== THE INPUT
/-!
# NODE 00 (YM-PLAN Track A) — K0′ COMPONENT P7 `contT`, FILE 3: THE EXACT RESIDUE OF THE RECORD'S EVERYWHERE β-VERSION PROVISO OVER PRINT —
# far fields are FREE (averages of ε₀-small fields are not far: [Balaban1985Averaging] Prop 1, crude form, PROVED in the tree), so the everywhere field
# = print's ON-DOMAIN proviso + continuity on a neighbourhood of the compact TRANSITION ANNULUS {ε₀ ≤ max_p |V(∂p) − 1| ≤ C·ε₀}; the WINDOWED on-domain
# proviso; the proviso in print's push-forward currency

Cell `pub-ymgap`, NODE 00, seat `pub-ymgap-node00-def-K0e` g2 (prover; K0′ row P7 of dag-lead's K0PRIME ledger, entry (3) «`contT` LOCATED-OPEN over-strength,
cure = def-T's Stage-13 record»).  [I] = [Balaban1987RG1] (CMP 109), [III] = [Balaban1988Convergent] (CMP 119), [B7] = [Balaban1985Averaging] (CMP 98).
Imports FILE 2 (`Node00.ContinuousTransportOnDomainOfRecord`: `TcOnOfRecord`, `Stage8Params.ContTOnDom`, `transportCOn`; through it FILE 1 `Node00.Record12ContT`:
`HasContVersionOn`, `HasContTransportOn`, `Stage8Params.HasContTransportAlongDom`) and ym3-torus' `BlockAveragingPlaquetteBound` (Prop 1 of [B7] in crude form for the
(0.4) averaging with the printed `exp[mean log]` on `SU(N)`: `plaqSmall_blockAvg_expMeanLogSU`).  KNIT + BOOKKEEPING; count-neutral; NOTHING of Bałaban's asserted;
P7 is NOT discharged here in either form.

THE QUESTION THIS FILE ANSWERS.  FILE 1 located (L-K0e-1) that the record's field `Provisos₁₀.contT : HasContTransportAlong` (everywhere-continuous versions of
the kernel transforms `T_k(χ_k e^{−GF/g_k² + A_k})`, every torus, every real history, every `k < K`) exceeds print, which reads `A_{k+1}` on the small-field domain
`|∂V − 1| < ε₀` only ([I] p. 259).  WHERE EXACTLY does the excess live, and is any of it free?
* FAR FIELDS ARE FREE (§3–§4).  The (0.19) density `ρ_k` carries the indicator `χ_k = 𝟙{|U(∂p) − 1| < ε₀ ∀p}`; by Prop 1 of [B7] in the tree's crude form, under the
  guard `(((d+2)L)²/4)·ε₀ < δ_N` every ε₀-small fine field averages to a `C·ε₀`-small coarse field, `C = L² + 6((d+2)L)²`; hence (push-forward reading `IsRT`
  tested against indicators) the kernel transform of `ρ_k` VANISHES a.e. on the open FAR REGION `{V | ∃ p, C·ε₀ < |V(∂p) − 1|}` — so it has a continuous version
  (`≡ 0`) there, for EVERY transport family feeding `A_k`, every history, with no proviso (`hasContTransportOn_far`).  This is [I] (0.17)'s small∕large split
  read on the kernel transform.
* THE RESIDUE IS THE ANNULUS (§5).  Versions continuous on two OPEN sets glue (determinacy on the open overlap, product Haar charges open sets: §1
  `HasContVersionOn.union`), and `domAlt_{k+1} ∪ N ∪ far = univ` for ANY set `N` containing the closed annulus `{V ∉ domAlt_{k+1} | ∀ p, |V(∂p) − 1| ≤ C·ε₀}`;
  hence **`hasContTransportAt_of_dom_of_annulusNbhd`**: print's on-domain version + a version continuous on SOME open neighbourhood of the annulus ⇒ the
  record's everywhere field at that density; and at the θ-level, under the guard at `θ.ν`, **`hasContTransportAlong_iff_dom_and_annulus`**:
  `HasContTransportAlong θ ↔ HasContTransportAlongDom θ Tc ∧ HasContTransportAlongAnnulus θ Tc`.  The second conjunct — continuity of the fibre integrals of
  (0.4) across the transition layer `ε₀ ≤ max_p|V(∂p) − 1| ≤ C·ε₀`, where `χ_{k+1} = 0` and print demands nothing — is the located excess, now a displayed
  predicate; it is a fibre-regularity statement about Bałaban's averaging, not a statement of [I] ∕ [III], and it is neither refuted nor proved here.
* THE GUARD IS A CONDITION ON THE NUMERICS (§3 `FarGuard`): `0 ≤ ε₀` and `(((d+2)L)²/4)·ε₀ < δ_N = min(1/3, π/N)` — print's «ε₀ sufficiently small»; it FAILS at
  the displayed default `ε₀ = 1` of `Node00.numerics7OfRecord₁₂`, where the «small-field domain» straddles the branch switch of the tree's total (0.4) averaging
  and neither form of P7 speaks about print's objects (seat word WORD-ε₀, pub-ymgap INBOX 2026-08-26).
* THE WINDOW (§6).  FILE 2's `ContTOnDom` quantifies over ALL real histories; [III] (ii) (FILE 1 §4–§5, binder `hwin`) locates on-domain continuity only for
  histories in the coupling window.  `Stage8Params.ContTOnDomW` is the windowed proviso (guard `Step.InInterval θ.γ k g`, the predicate of `Provisos₁₂.bg`);
  N09's per-step triple and composition input follow from it at windowed histories (seat word WORD-W to the Stage-13 owner).
* PRINT'S CURRENCY (§7).  For an integrable density and `k < K`: the everywhere proviso ⟺ «ρ has a CONTINUOUS renormalisation transform in the push-forward
  sense `Setup.IsRT`» ([B7] (10)), the on-domain one ⟺ «an integrable `IsRT` image continuous on the domain» — no kernel ∕ version vocabulary needed
  (`T4Spectator.ae_eq_of_isRT_of_isRT`).

HONEST FRAMING: definitions of four predicates∕sets + kernel-checked bookkeeping (Mathlib: uniqueness of continuous versions on open sets, `ae` calculus of
restrictions) + ONE crude estimate consumed by name (Prop 1 of [B7], tree theorem); nothing of Bałaban's asserted; `contT` NOT discharged, `ContTOnDom(W)` NOT
discharged, the annulus proviso NEITHER proved NOR refuted; counts unmoved (typed 28∕28 · discharged 5∕28); one finite four-torus programme at fixed `ε = L^{−K}`
— NOT continuum ∕ ℝ⁴ ∕ OS ∕ mass gap ∕ Clay.  No `sorry`, no `axiom`, no `instance`, no `notation`.
-/

noncomputable section

open MeasureTheory Set
open scoped BigOperators

namespace Literature.MathematicalPhysics.QuantumFieldTheory.Balaban1983to89.Node00

open _root_.Topology
open T4Continuum (T4Family)
open B12Eq019ActionBody (integrand integrand_apply)
open T4AveragingDisintegration (transportK kernelTransport isRT_kernelTransport integrable_kernelTransport)
open T4FiniteEpsInhabited (HaarAC)
open T4Spectator (ae_eq_of_isRT_of_isRT)
open B12ContinuousTransportInvarianceOn (isOpen_domAltOfRecord chiFixed7_eq_zero_of_not_mem continuous_dist1_SU continuous_plaqHol_SU
  hCompT_of_stepsOn_chiFixed7)
open B12NodeKnitContinuousTransport (integrable_integrand_TcOfRecord integrable_of_continuous)
open ExpMeanLog (deltaSU)

/-! ## §1. Gluing on-domain continuous versions (generic) -/

section Generic

variable {α : Type*} [TopologicalSpace α] [MeasurableSpace α] {μ : Measure α} {f : α → ℝ} {s t : Set α}

/-- Restriction of an on-domain continuous version to a smaller domain. [cite: Balaban1987RG1, (0.13) p.254 (bookkeeping)] -/
theorem HasContVersionOn.mono (h : HasContVersionOn μ f s) (hts : t ⊆ s) : HasContVersionOn μ f t := by
  obtain ⟨g, hg, hae⟩ := h
  exact ⟨g, hg.mono hts, ae_restrict_of_ae_restrict_of_subset hts hae⟩

/-- A function a.e. zero on `s` has a version continuous on `s` (namely `0`). [cite: Balaban1987RG1, (0.13) p.254 (bookkeeping)] -/
theorem hasContVersionOn_of_ae_eq_zero (h : f =ᵐ[μ.restrict s] 0) : HasContVersionOn μ f s :=
  ⟨0, continuousOn_const, h.symm⟩

/-- **GLUING**: versions continuous on two OPEN sets give a version continuous on the union — on the open overlap the two versions agree at every point
(determinacy: Mathlib `Measure.eqOn_open_of_ae_eq`, the measure charging non-empty open sets), so the piecewise function is continuous on the union.
[cite: Balaban1987RG1, (0.13) p.254 (bookkeeping)] -/
theorem HasContVersionOn.union [OpensMeasurableSpace α] [μ.IsOpenPosMeasure] (hs : IsOpen s) (ht : IsOpen t)
    (h₁ : HasContVersionOn μ f s) (h₂ : HasContVersionOn μ f t) : HasContVersionOn μ f (s ∪ t) := by
  classical
  obtain ⟨g₁, hg₁, hae₁⟩ := h₁
  obtain ⟨g₂, hg₂, hae₂⟩ := h₂
  -- on the open overlap the two versions agree pointwise
  have hov : EqOn g₁ g₂ (s ∩ t) := by
    have h1 : g₁ =ᵐ[μ.restrict (s ∩ t)] f := ae_restrict_of_ae_restrict_of_subset inter_subset_left hae₁
    have h2 : g₂ =ᵐ[μ.restrict (s ∩ t)] f := ae_restrict_of_ae_restrict_of_subset inter_subset_right hae₂
    exact Measure.eqOn_open_of_ae_eq (h1.trans h2.symm) (hs.inter ht) (hg₁.mono inter_subset_left) (hg₂.mono inter_subset_right)
  refine ⟨s.piecewise g₁ g₂, ?_, ?_⟩
  · -- the glued function is `g₁` on `s` and `g₂` on `t`
    have hs' : EqOn (s.piecewise g₁ g₂) g₁ s := piecewise_eqOn s g₁ g₂
    have ht' : EqOn (s.piecewise g₁ g₂) g₂ t := by
      intro x hx
      by_cases hxs : x ∈ s
      · rw [piecewise_eq_of_mem s g₁ g₂ hxs]; exact hov ⟨hxs, hx⟩
      · exact piecewise_eq_of_notMem s g₁ g₂ hxs
    rw [(hs.union ht).continuousOn_iff]
    intro x hx
    rcases hx with hx | hx
    · exact ((hs.continuousOn_iff.1 (hg₁.congr hs')) hx)
    · exact ((ht.continuousOn_iff.1 (hg₂.congr ht')) hx)
  · -- and a.e. equal to `f` on the union
    have e₁ : ∀ᵐ x ∂μ.restrict s, s.piecewise g₁ g₂ x = f x := by
      filter_upwards [hae₁, ae_restrict_mem hs.measurableSet] with x hx hxs
      rw [piecewise_eq_of_mem s g₁ g₂ hxs]; exact hx
    have e₂ : ∀ᵐ x ∂μ.restrict t, s.piecewise g₁ g₂ x = f x := by
      filter_upwards [hae₂, ae_restrict_mem ht.measurableSet] with x hx hxt
      by_cases hxs : x ∈ s
      · rw [piecewise_eq_of_mem s g₁ g₂ hxs, hov ⟨hxs, hxt⟩]; exact hx
      · rw [piecewise_eq_of_notMem s g₁ g₂ hxs]; exact hx
    show ∀ᵐ x ∂μ.restrict (s ∪ t), s.piecewise g₁ g₂ x = f x
    rw [ae_restrict_union_eq]
    exact ⟨e₁, e₂⟩

/-- Three open sets covering the space: on-domain versions on each give an everywhere continuous version. [cite: Balaban1987RG1, (0.13) p.254 (bookkeeping)] -/
theorem hasContVersion_of_cover₃ [OpensMeasurableSpace α] [μ.IsOpenPosMeasure] {u : Set α} (hs : IsOpen s) (ht : IsOpen t) (hu : IsOpen u)
    (hcov : s ∪ t ∪ u = univ) (h₁ : HasContVersionOn μ f s) (h₂ : HasContVersionOn μ f t) (h₃ : HasContVersionOn μ f u) :
    HasContVersion μ f := by
  rw [← hasContVersionOn_univ_iff, ← hcov]
  exact ((h₁.union hs ht h₂).union (hs.union ht) hu h₃)

end Generic

/-! ## §2. The kernel transform of a density VANISHES a.e. on every measurable set of coarse fields missed by the averages of its support -/

section Vanishing

variable {F : T4Family} {N : ℕ} [NeZero N]

/-- The transform of record of an integrable density is integrable (`k < K`). [cite: Balaban1988Convergent, (3.1) p.264 (kernel property of the tree's transport, by name)] -/
theorem integrable_transportOfRecord {K k : ℕ} (hk : k < K) {ρ : Density (F.P K) k (SU N)} (hρ : Integrable ρ (fieldMeasure (F.P K) k (SU N))) :
    Integrable (transportOfRecord F N K k ρ) (fieldMeasure (F.P K) (k + 1) (SU N)) :=
  integrable_kernelTransport (fieldMeasure (F.P K) k (SU N)) (fieldMeasure (F.P K) (k + 1) (SU N)) (avOfRecord_measurable F N K k)
    (avOfRecord_haarAC F N K k hk) hρ

/-- **SUPPORT TRANSPORT (push-forward reading)**: if an integrable density `ρ` vanishes off a set `S` of fine fields whose averages of record avoid a measurable set
`E` of coarse fields, then the kernel transform of record of `ρ` is `0` for a.e. coarse field in `E` — `IsRT` ([B7] (10): `∫ (Tρ) f = ∫ ρ · f ∘ Ū`) tested
against the indicators of the measurable subsets of `E`. [cite: Balaban1985Averaging, (10) p.19; Balaban1987RG1, (0.17) p.255] -/
theorem transportOfRecord_ae_eq_zero_of_mapsTo {K k : ℕ} (hk : k < K) {ρ : Density (F.P K) k (SU N)} (hρ : Integrable ρ (fieldMeasure (F.P K) k (SU N)))
    {S : Set (GaugeField (F.P K) k (SU N))} (hS : ∀ U, ρ U ≠ 0 → U ∈ S) {E : Set (PBond (F.P K) (k + 1) → SU N)} (hE : MeasurableSet E)
    (hSE : ∀ U ∈ S, (avOfRecord F N K k).avg U ∉ E) :
    (fun V : PBond (F.P K) (k + 1) → SU N => transportOfRecord F N K k ρ V) =ᵐ[(piHaar (F.P K) (k + 1) (SU N)).restrict E] 0 := by
  have hint : Integrable (fun V : PBond (F.P K) (k + 1) → SU N => transportOfRecord F N K k ρ V)
      ((piHaar (F.P K) (k + 1) (SU N)).restrict E) :=
    (integrable_transportOfRecord hk hρ).restrict
  refine hint.ae_eq_zero_of_forall_setIntegral_eq_zero fun s hs _ => ?_
  have hRT := isRT_transportOfRecord F N K k hk ρ hρ
  rw [Measure.restrict_restrict hs, ← integral_indicator (hs.inter hE)]
  have hind : Measurable ((s ∩ E).indicator fun _ : PBond (F.P K) (k + 1) → SU N => (1 : ℝ)) := measurable_const.indicator (hs.inter hE)
  have hbd : ∃ C : ℝ, ∀ V, |(s ∩ E).indicator (fun _ : PBond (F.P K) (k + 1) → SU N => (1 : ℝ)) V| ≤ C :=
    ⟨1, fun V => by by_cases hV : V ∈ s ∩ E <;> simp [hV]⟩
  have e : (fun V : PBond (F.P K) (k + 1) → SU N => (s ∩ E).indicator (fun W => transportOfRecord F N K k ρ W) V) =
      fun V : PBond (F.P K) (k + 1) → SU N => transportOfRecord F N K k ρ V * (s ∩ E).indicator (fun _ => (1 : ℝ)) V := by
    funext V; by_cases hV : V ∈ s ∩ E <;> simp [hV]
  have key : ∫ V, transportOfRecord F N K k ρ V * (s ∩ E).indicator (fun _ => (1 : ℝ)) V ∂(piHaar (F.P K) (k + 1) (SU N)) =
      ∫ U, ρ U * (s ∩ E).indicator (fun _ => (1 : ℝ)) ((avOfRecord F N K k).avg U) ∂(fieldMeasure (F.P K) k (SU N)) :=
    hRT _ hind hbd
  rw [e, key]
  refine integral_eq_zero_of_ae (ae_of_all _ fun U => ?_)
  by_cases hU : ρ U = 0
  · simp [hU]
  · have hnot : (avOfRecord F N K k).avg U ∉ s ∩ E := fun h => hSE U (hS U hU) h.2
    have h0 : (s ∩ E).indicator (fun _ : PBond (F.P K) (k + 1) → SU N => (1 : ℝ)) ((avOfRecord F N K k).avg U) = 0 :=
      indicator_of_notMem hnot _
    exact (congrArg (fun t : ℝ => ρ U * t) h0).trans (mul_zero _)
====
▶ ASSIGNED TASK:
Copy every single line of the material above that holds "RESIDUE".

▶ FINISHED EXERCISE:
# NODE 00 (YM-PLAN Track A) — K0′ COMPONENT P7 `contT`, FILE 3: THE EXACT RESIDUE OF THE RECORD'S EVERYWHERE β-VERSION PROVISO OVER PRINT —
* THE RESIDUE IS THE ANNULUS (§5).  Versions continuous on two OPEN sets glue (determinacy on the open overlap, product Haar charges open sets: §1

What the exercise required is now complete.